**Exercise aim**
Your answer must be every line of the data that holds the string "with".

**Data extracts**
set_option maxRecDepth 16384 in
set_option maxHeartbeats 4000000 in
/-- On the box `[0,1]⁶` (cells in the tree's star / parallel-composition form): the first Bernstein piece (Ha side) dominates its share of the
regime multiplier. [folklore] -/
theorem hubEdge_C1_nonneg {a b c A B C qw w₁ w₂ w₃ tw qz z₁ z₂ z₃ tz : ℝ}
    (ha₀ : 0 ≤ a) (ha₁ : a ≤ 1) (hb₀ : 0 ≤ b) (hb₁ : b ≤ 1) (hc₀ : 0 ≤ c) (hc₁ : c ≤ 1)
    (hA₀ : 0 ≤ A) (hA₁ : A ≤ 1) (hB₀ : 0 ≤ B) (hB₁ : B ≤ 1) (hC₀ : 0 ≤ C) (hC₁ : C ≤ 1)
    (hqw : qw = (1 - (a * b + a * c + b * c) + 2 * (a * b * c)) * (1 - (A * B + A * C + B * C) + 2 * (A * B * C)))
    (hw₁ : w₁ = (1 - (a * b + a * c + b * c) + 2 * (a * b * c)) * (A * B * (1 - C)) + a * b * (1 - c) * (1 - (A * B + A * C + B * C) + 2 * (A * B * C))
        + a * b * (1 - c) * (A * B * (1 - C)))
    (hw₂ : w₂ = (1 - (a * b + a * c + b * c) + 2 * (a * b * c)) * (A * C * (1 - B)) + a * c * (1 - b) * (1 - (A * B + A * C + B * C) + 2 * (A * B * C))
        + a * c * (1 - b) * (A * C * (1 - B)))
    (hw₃ : w₃ = (1 - (a * b + a * c + b * c) + 2 * (a * b * c)) * (B * C * (1 - A)) + b * c * (1 - a) * (1 - (A * B + A * C + B * C) + 2 * (A * B * C))
        + b * c * (1 - a) * (B * C * (1 - A)))
    (htw : tw = a * b * c * ((1 - (A * B + A * C + B * C) + 2 * (A * B * C)) + A * B * (1 - C) + A * C * (1 - B) + B * C * (1 - A) + A * B * C)
        + A * B * C * ((1 - (a * b + a * c + b * c) + 2 * (a * b * c)) + a * b * (1 - c) + a * c * (1 - b) + b * c * (1 - a))
       
        + (a * b * (1 - c) * (A * C * (1 - B) + B * C * (1 - A)) + a * c * (1 - b) * (A * B * (1 - C) + B * C * (1 - A))
        + b * c * (1 - a) * (A * B * (1 - C) + A * C * (1 - B))))
    (hqz : qz = 1 - ((a + A - a * A) * (b + B - b * B) + (a + A - a * A) * (c + C - c * C) + (b + B - b * B) * (c + C - c * C)) + 2 * ((a + A - a * A) * (b
        + B - b * B) * (c + C - c * C)))
    (hz₁ : z₁ = (a + A - a * A) * (b + B - b * B) * (1 - (c + C - c * C)))
    (hz₂ : z₂ = (a + A - a * A) * (c + C - c * C) * (1 - (b + B - b * B)))
    (hz₃ : z₃ = (b + B - b * B) * (c + C - c * C) * (1 - (a + A - a * A)))
    (htz : tz = (a + A - a * A) * (b + B - b * B) * (c + C - c * C)) :
    0 ≤ 3 * Ha qw w₁ w₂ w₃ tw + (tw * tw * (qz - qw) + (2 * qw * tw - (w₁ * w₂ + w₁ * w₃ + w₂ * w₃)) * (tz - tw) - (tw * (w₂ + w₃) + w₂ * w₃) * (z₁ - w₁)
        - (tw * (w₁ + w₃) + w₁ * w₃) * (z₂ - w₂) - (tw * (w₁ + w₂) + w₁ * w₂) * (z₃ - w₃))
      - (tw - qw) * (((1 - a) * (1 - a) * (b * ((1 - b) * (c * c * (A * A * (B * ((1 - B) * ((1 - C) * (1 - C) + C * ((1 - C))))))))
        + b * b * (c * ((1 - c) * (A * A * ((1 - B) * (1 - B) * (C * ((1 - C))) + B * ((1 - B) * (C * ((1 - C))))))))))
        + a * ((1 - a) * (((1 - b) * (1 - b) * (c * c * (A * ((1 - A) * (B * B * ((1 - C) * (1 - C) + C * ((1 - C))))))))
        + b * ((1 - b) * (c * c * (A * ((1 - A) * (B * B * ((1 - C) * (1 - C) + C * ((1 - C))))) + A * A * (B * ((1 - B) * ((1 - C) * (1 - C)
        + C * ((1 - C)))))))) + b * b * (((1 - c) * (1 - c) * (A * ((1 - A) * ((1 - B) * (1 - B) * (C * C) + B * ((1 - B) * (C * C))))))
        + c * ((1 - c) * (A * ((1 - A) * ((1 - B) * (1 - B) * (C * C) + B * ((1 - B) * (C * C)))) + A * A * ((1 - B) * (1 - B) * (C * ((1 - C)))
        + B * ((1 - B) * (C * ((1 - C)))))))))) + a * a * (((1 - b) * (1 - b) * (c * ((1 - c) * ((1 - A) * (1 - A) * (B * B * (C * ((1 - C))))
        + A * ((1 - A) * (B * B * (C * ((1 - C))))))))) + b * ((1 - b) * (((1 - c) * (1 - c) * ((1 - A) * (1 - A) * (B * ((1 - B) * (C * C)))
        + A * ((1 - A) * (B * ((1 - B) * (C * C)))))) + c * ((1 - c) * (((1 - A) * (1 - A) * (B * ((1 - B) * (C * C)) + B * B * (C * ((1 - C)))))
        + A * ((1 - A) * (B * ((1 - B) * (C * C)) + B * B * (C * ((1 - C)))))))))))
      - (tz - qz) * (((1 - a) * (1 - a) * (b * ((1 - b) * (c * ((1 - c) * (A * A * (B * ((1 - B) * (C * ((1 - C)))))))
        + c * c * (A * A * (B * ((1 - B) * (C * ((1 - C)))))))) + b * b * (c * ((1 - c) * (A * A * (B * ((1 - B) * (C * ((1 - C))))))))))
        + a * ((1 - a) * (((1 - b) * (1 - b) * (c * ((1 - c) * (A * ((1 - A) * (B * B * (C * ((1 - C)))))))
        + c * c * (A * ((1 - A) * (B * B * (C * ((1 - C)))))))) + b * ((1 - b) * ((1 - c) * (1 - c) * (A * ((1 - A) * (B * ((1 - B) * (C * C)))))
        + c * c * (A * ((1 - A) * (B * ((1 - B) * ((1 - C) * (1 - C))) + B * B * ((1 - C) * (1 - C) + C * ((1 - C)))))
        + A * A * (B * ((1 - B) * ((1 - C) * (1 - C) + C * ((1 - C)))))))) + b * b * ((1 - c) * (1 - c) * (A * ((1 - A) * (B * ((1 - B) * (C * C)))))
        + c * ((1 - c) * (A * ((1 - A) * (((1 - B) * (1 - B) * (C * ((1 - C)) + C * C)) + B * ((1 - B) * (C * C))))
        + A * A * ((1 - B) * (1 - B) * (C * ((1 - C))) + B * ((1 - B) * (C * ((1 - C))))))))))
        + a * a * ((1 - b) * (1 - b) * (c * ((1 - c) * (A * ((1 - A) * (B * B * (C * ((1 - C))))))))
        + b * ((1 - b) * ((1 - c) * (1 - c) * (A * ((1 - A) * (B * ((1 - B) * (C * C))))) + c * ((1 - c) * (((1 - A) * (1 - A) * (B * ((1 - B) * (C * ((1 - C))
        + C * C)) + B * B * (C * ((1 - C))))) + A * ((1 - A) * (B * ((1 - B) * (C * C)) + B * B * (C * ((1 - C))))))))))) := by
  have hqw' : qw = ((1 - a) * (1 - b) * (1 - c) + a * (1 - b) * (1 - c) + (1 - a) * b * (1 - c)
      + (1 - a) * (1 - b) * c) * ((1 - A) * (1 - B) * (1 - C) + A * (1 - B) * (1 - C) + (1 - A) * B * (1 - C) + (1 - A) * (1 - B) * C) := by
    rw [hqw]; ring
  have hw₁' : w₁ = ((1 - a) * (1 - b) * (1 - c) + a * (1 - b) * (1 - c) + (1 - a) * b * (1 - c) + (1 - a) * (1 - b) * c) * (A * B * (1 - C))
      + a * b * (1 - c) * ((1 - A) * (1 - B) * (1 - C) + A * (1 - B) * (1 - C) + (1 - A) * B * (1 - C) + (1 - A) * (1 - B) * C)
      + a * b * (1 - c) * (A * B * (1 - C)) := by
    rw [hw₁]; ring
  have hw₂' : w₂ = ((1 - a) * (1 - b) * (1 - c) + a * (1 - b) * (1 - c) + (1 - a) * b * (1 - c) + (1 - a) * (1 - b) * c) * (A * C * (1 - B))
      + a * c * (1 - b) * ((1 - A) * (1 - B) * (1 - C) + A * (1 - B) * (1 - C) + (1 - A) * B * (1 - C) + (1 - A) * (1 - B) * C)
      + a * c * (1 - b) * (A * C * (1 - B)) := by
    rw [hw₂]; ring
  have hw₃' : w₃ = ((1 - a) * (1 - b) * (1 - c) + a * (1 - b) * (1 - c) + (1 - a) * b * (1 - c) + (1 - a) * (1 - b) * c) * (B * C * (1 - A))
      + b * c * (1 - a) * ((1 - A) * (1 - B) * (1 - C) + A * (1 - B) * (1 - C) + (1 - A) * B * (1 - C) + (1 - A) * (1 - B) * C)
      + b * c * (1 - a) * (B * C * (1 - A)) := by
    rw [hw₃]; ring
  have htw' : tw = a * b * c * (((1 - A) * (1 - B) * (1 - C) + A * (1 - B) * (1 - C) + (1 - A) * B * (1 - C) + (1 - A) * (1 - B) * C)
      + A * B * (1 - C) + A * C * (1 - B) + B * C * (1 - A) + A * B * C) + A * B * C * (((1 - a) * (1 - b) * (1 - c)
      + a * (1 - b) * (1 - c) + (1 - a) * b * (1 - c) + (1 - a) * (1 - b) * c) + a * b * (1 - c) + a * c * (1 - b)
      + b * c * (1 - a))
        + (a * b * (1 - c) * (A * C * (1 - B) + B * C * (1 - A)) + a * c * (1 - b) * (A * B * (1 - C)
      + B * C * (1 - A)) + b * c * (1 - a) * (A * B * (1 - C) + A * C * (1 - B))) := by
    rw [htw]; ring
  have hqz' : qz = (((1 - a) * (1 - A)) * ((1 - b) * (1 - B)) * ((1 - c) * (1 - C)) + (a * A + a * (1 - A)
      + (1 - a) * A) * ((1 - b) * (1 - B)) * ((1 - c) * (1 - C)) + ((1 - a) * (1 - A)) * (b * B + b * (1 - B)
      + (1 - b) * B) * ((1 - c) * (1 - C)) + ((1 - a) * (1 - A)) * ((1 - b) * (1 - B)) * (c * C + c * (1 - C) + (1 - c) * C)) := by
    rw [hqz]; ring
  have hz₁' : z₁ = (a * A + a * (1 - A) + (1 - a) * A) * (b * B + b * (1 - B) + (1 - b) * B) * ((1 - c) * (1 - C)) := by
    rw [hz₁]; ring
  have hz₂' : z₂ = (a * A + a * (1 - A) + (1 - a) * A) * (c * C + c * (1 - C) + (1 - c) * C) * ((1 - b) * (1 - B)) := by
    rw [hz₂]; ring
  have hz₃' : z₃ = (b * B + b * (1 - B) + (1 - b) * B) * (c * C + c * (1 - C) + (1 - c) * C) * ((1 - a) * (1 - A)) := by
    rw [hz₃]; ring
  have htz' : tz = (a * A + a * (1 - A) + (1 - a) * A) * (b * B + b * (1 - B) + (1 - b) * B) * (c * C + c * (1 - C) + (1 - c) * C) := by
    rw [htz]; ring
  rw [hubEdge_C1 hqw' hw₁' hw₂' hw₃' htw' rfl rfl rfl rfl rfl rfl hqz' hz₁' hz₂' hz₃' htz']
  set a' := 1 - a with ha
  set b' := 1 - b with hb
  set c' := 1 - c with hc
  set A' := 1 - A with hA
  set B' := 1 - B with hB
  set C' := 1 - C with hC
  have ha' : 0 ≤ a' := by linarith
  have hb' : 0 ≤ b' := by linarith
  have hc' : 0 ≤ c' := by linarith
  have hA' : 0 ≤ A' := by linarith
  have hB' : 0 ≤ B' := by linarith
  have hC' : 0 ≤ C' := by linarith
  positivity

**Answer section**
  set a' := 1 - a with ha
  set b' := 1 - b with hb
  set c' := 1 - c with hc
  set A' := 1 - A with hA
  set B' := 1 - B with hB
  set C' := 1 - C with hC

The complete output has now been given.